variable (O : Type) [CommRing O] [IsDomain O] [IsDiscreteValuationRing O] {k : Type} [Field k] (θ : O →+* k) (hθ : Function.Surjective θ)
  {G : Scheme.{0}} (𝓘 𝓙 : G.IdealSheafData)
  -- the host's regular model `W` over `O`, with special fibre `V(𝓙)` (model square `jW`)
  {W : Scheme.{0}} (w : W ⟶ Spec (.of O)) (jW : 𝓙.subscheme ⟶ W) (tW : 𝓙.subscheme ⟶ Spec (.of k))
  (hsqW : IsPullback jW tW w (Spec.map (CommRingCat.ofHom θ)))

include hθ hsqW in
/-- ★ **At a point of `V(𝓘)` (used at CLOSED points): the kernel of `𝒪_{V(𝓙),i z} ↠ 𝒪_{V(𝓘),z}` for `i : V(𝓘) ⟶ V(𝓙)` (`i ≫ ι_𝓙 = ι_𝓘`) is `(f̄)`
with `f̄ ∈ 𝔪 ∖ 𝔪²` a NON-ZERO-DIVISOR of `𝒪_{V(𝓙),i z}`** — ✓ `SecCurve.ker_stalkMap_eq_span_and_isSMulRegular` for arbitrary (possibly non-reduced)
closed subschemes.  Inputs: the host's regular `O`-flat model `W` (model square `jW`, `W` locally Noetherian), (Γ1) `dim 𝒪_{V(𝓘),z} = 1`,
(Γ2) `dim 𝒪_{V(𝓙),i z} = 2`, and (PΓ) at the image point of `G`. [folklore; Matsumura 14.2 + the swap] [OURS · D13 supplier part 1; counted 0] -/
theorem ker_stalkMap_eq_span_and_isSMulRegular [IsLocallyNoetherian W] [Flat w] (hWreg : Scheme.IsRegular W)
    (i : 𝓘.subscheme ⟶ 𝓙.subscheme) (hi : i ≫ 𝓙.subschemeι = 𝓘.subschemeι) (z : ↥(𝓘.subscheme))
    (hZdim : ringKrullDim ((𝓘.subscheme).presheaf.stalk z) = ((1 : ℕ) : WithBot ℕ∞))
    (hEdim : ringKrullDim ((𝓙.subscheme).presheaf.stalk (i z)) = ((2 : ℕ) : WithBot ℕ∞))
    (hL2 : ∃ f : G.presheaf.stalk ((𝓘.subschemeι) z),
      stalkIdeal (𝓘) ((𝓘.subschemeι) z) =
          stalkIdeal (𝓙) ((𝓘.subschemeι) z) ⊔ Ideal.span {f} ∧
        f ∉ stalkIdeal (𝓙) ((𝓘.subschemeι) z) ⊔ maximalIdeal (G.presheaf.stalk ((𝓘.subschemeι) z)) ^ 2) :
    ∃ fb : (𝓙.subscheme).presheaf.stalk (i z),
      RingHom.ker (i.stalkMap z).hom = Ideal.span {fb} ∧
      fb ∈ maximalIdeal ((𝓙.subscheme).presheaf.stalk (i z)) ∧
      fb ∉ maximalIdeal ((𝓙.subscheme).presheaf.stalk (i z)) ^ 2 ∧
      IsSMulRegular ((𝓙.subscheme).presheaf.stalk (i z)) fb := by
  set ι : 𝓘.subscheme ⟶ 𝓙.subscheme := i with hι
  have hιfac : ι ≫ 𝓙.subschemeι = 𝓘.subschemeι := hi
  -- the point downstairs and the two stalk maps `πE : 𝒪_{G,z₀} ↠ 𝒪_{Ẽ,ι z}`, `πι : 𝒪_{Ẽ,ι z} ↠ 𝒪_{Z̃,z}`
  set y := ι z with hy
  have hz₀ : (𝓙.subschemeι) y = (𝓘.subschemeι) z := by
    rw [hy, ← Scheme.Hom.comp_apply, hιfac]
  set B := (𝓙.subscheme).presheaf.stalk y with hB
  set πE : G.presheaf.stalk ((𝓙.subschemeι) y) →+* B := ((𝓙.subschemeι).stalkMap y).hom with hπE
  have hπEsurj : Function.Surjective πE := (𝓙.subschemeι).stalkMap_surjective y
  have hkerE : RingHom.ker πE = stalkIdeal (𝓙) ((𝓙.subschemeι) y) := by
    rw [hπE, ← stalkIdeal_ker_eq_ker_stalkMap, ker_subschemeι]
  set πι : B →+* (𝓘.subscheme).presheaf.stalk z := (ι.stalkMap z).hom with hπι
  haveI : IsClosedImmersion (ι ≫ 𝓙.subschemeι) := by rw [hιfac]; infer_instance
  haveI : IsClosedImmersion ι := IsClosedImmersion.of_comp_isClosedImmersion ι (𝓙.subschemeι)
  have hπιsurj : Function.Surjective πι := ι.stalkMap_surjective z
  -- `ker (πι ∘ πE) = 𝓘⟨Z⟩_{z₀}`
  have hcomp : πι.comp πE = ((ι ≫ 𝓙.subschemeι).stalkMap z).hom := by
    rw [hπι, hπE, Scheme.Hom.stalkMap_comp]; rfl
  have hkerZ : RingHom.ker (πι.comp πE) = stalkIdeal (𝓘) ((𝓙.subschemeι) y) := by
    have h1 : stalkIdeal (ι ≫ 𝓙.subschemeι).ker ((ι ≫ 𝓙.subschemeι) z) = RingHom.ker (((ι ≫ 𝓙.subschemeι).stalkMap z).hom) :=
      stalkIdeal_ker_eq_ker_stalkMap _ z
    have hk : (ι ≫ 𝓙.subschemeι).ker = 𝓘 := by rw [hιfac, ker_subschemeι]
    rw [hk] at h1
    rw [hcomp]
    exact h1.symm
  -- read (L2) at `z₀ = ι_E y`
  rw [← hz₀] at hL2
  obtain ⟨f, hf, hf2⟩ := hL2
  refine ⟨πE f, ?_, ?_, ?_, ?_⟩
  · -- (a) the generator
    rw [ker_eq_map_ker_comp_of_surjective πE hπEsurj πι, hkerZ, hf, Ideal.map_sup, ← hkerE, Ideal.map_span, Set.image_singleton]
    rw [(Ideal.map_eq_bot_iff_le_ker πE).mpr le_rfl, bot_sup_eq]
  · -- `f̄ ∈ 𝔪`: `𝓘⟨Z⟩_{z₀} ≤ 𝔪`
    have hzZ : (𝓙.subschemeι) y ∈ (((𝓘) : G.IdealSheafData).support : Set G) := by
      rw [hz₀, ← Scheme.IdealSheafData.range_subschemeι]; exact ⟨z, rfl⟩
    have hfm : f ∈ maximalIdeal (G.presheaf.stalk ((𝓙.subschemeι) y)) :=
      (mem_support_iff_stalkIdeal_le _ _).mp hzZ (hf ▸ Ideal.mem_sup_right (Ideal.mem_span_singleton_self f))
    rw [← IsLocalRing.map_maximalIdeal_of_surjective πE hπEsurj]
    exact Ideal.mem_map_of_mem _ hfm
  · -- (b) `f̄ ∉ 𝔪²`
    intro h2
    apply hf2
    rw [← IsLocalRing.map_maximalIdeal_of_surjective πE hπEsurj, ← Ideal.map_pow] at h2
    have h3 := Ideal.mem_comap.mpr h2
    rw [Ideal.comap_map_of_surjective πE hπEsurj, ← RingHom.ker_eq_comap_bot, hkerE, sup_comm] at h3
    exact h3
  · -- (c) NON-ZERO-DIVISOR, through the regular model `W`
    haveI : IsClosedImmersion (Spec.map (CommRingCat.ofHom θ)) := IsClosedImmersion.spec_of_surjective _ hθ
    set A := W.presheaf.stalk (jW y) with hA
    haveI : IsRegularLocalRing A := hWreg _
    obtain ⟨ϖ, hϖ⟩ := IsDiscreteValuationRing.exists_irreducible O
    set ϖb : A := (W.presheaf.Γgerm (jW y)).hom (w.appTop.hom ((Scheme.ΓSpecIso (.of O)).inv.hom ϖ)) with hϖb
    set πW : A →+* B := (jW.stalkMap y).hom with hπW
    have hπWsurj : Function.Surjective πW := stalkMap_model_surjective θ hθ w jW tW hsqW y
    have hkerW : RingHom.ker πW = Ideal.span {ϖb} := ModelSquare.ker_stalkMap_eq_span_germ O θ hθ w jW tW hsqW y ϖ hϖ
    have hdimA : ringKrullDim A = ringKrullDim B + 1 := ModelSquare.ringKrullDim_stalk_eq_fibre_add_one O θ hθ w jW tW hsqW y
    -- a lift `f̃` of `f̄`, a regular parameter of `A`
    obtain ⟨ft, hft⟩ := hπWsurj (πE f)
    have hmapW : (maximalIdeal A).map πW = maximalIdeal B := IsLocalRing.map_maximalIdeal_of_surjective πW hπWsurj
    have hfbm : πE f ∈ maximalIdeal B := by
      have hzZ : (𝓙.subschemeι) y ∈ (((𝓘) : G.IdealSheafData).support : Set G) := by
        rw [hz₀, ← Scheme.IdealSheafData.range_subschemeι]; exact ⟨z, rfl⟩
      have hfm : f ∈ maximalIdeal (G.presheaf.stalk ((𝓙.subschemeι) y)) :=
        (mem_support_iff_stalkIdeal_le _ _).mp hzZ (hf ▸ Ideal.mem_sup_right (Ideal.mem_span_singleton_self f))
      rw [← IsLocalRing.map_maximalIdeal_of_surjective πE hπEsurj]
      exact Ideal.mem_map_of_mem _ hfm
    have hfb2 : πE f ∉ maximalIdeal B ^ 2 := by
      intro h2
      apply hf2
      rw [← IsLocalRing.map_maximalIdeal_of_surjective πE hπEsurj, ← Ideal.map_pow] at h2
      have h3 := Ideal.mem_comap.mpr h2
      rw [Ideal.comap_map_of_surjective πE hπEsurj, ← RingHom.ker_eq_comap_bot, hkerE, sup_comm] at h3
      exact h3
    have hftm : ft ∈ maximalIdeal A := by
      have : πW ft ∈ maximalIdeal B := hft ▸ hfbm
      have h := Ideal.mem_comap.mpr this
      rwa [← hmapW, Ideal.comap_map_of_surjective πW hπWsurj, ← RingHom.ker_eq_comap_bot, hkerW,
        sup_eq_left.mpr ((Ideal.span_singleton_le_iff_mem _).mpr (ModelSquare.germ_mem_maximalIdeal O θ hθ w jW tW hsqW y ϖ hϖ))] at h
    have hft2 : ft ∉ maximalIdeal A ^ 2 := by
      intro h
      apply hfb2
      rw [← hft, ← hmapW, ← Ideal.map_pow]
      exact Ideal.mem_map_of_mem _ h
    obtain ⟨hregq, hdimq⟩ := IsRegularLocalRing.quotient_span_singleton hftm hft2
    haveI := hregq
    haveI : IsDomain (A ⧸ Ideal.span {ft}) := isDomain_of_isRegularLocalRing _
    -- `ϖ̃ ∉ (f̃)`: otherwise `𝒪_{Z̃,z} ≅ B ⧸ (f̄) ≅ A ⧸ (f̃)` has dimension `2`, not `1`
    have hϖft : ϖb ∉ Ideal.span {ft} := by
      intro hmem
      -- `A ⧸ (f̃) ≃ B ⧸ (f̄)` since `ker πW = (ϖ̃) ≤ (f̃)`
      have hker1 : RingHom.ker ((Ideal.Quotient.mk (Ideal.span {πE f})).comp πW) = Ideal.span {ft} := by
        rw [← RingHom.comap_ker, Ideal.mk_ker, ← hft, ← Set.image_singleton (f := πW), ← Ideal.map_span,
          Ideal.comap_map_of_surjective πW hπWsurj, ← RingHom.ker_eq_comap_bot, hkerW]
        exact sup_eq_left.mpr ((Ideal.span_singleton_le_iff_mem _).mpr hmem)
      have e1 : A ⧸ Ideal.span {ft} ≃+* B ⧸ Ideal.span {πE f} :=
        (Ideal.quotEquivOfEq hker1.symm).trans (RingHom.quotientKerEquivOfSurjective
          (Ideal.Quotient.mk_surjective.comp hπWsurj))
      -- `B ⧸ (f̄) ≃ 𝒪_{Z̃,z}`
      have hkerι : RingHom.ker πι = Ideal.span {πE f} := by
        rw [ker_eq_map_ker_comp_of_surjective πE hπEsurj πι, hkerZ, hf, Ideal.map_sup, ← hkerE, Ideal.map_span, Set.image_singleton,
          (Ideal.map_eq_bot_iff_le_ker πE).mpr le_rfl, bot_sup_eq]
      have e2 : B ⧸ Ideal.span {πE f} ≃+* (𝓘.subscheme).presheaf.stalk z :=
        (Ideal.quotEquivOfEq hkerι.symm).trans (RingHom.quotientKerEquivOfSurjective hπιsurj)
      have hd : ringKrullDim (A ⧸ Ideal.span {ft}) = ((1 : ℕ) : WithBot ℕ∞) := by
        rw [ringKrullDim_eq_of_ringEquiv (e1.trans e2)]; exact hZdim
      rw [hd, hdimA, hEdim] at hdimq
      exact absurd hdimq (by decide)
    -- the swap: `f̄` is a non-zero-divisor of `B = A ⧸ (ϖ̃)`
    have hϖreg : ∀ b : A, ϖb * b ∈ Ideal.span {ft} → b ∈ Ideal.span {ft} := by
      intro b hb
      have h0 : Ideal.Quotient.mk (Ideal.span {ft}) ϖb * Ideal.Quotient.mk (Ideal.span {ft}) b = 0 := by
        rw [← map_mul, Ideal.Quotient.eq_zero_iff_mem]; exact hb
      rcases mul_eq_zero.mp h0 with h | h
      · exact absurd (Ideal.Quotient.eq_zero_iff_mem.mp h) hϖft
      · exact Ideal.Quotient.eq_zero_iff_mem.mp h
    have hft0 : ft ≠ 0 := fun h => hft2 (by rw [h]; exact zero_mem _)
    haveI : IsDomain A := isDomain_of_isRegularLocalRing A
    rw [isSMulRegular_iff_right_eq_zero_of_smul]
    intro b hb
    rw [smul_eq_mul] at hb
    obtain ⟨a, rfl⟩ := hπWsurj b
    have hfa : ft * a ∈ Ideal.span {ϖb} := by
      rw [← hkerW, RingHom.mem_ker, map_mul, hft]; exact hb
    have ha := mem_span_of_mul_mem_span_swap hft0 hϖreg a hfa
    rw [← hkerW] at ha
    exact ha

⁂

**TASK**: For the entries above, please state how many lines contain the string "IsDomain"; give the number and nothing else.

**RESULT**: 3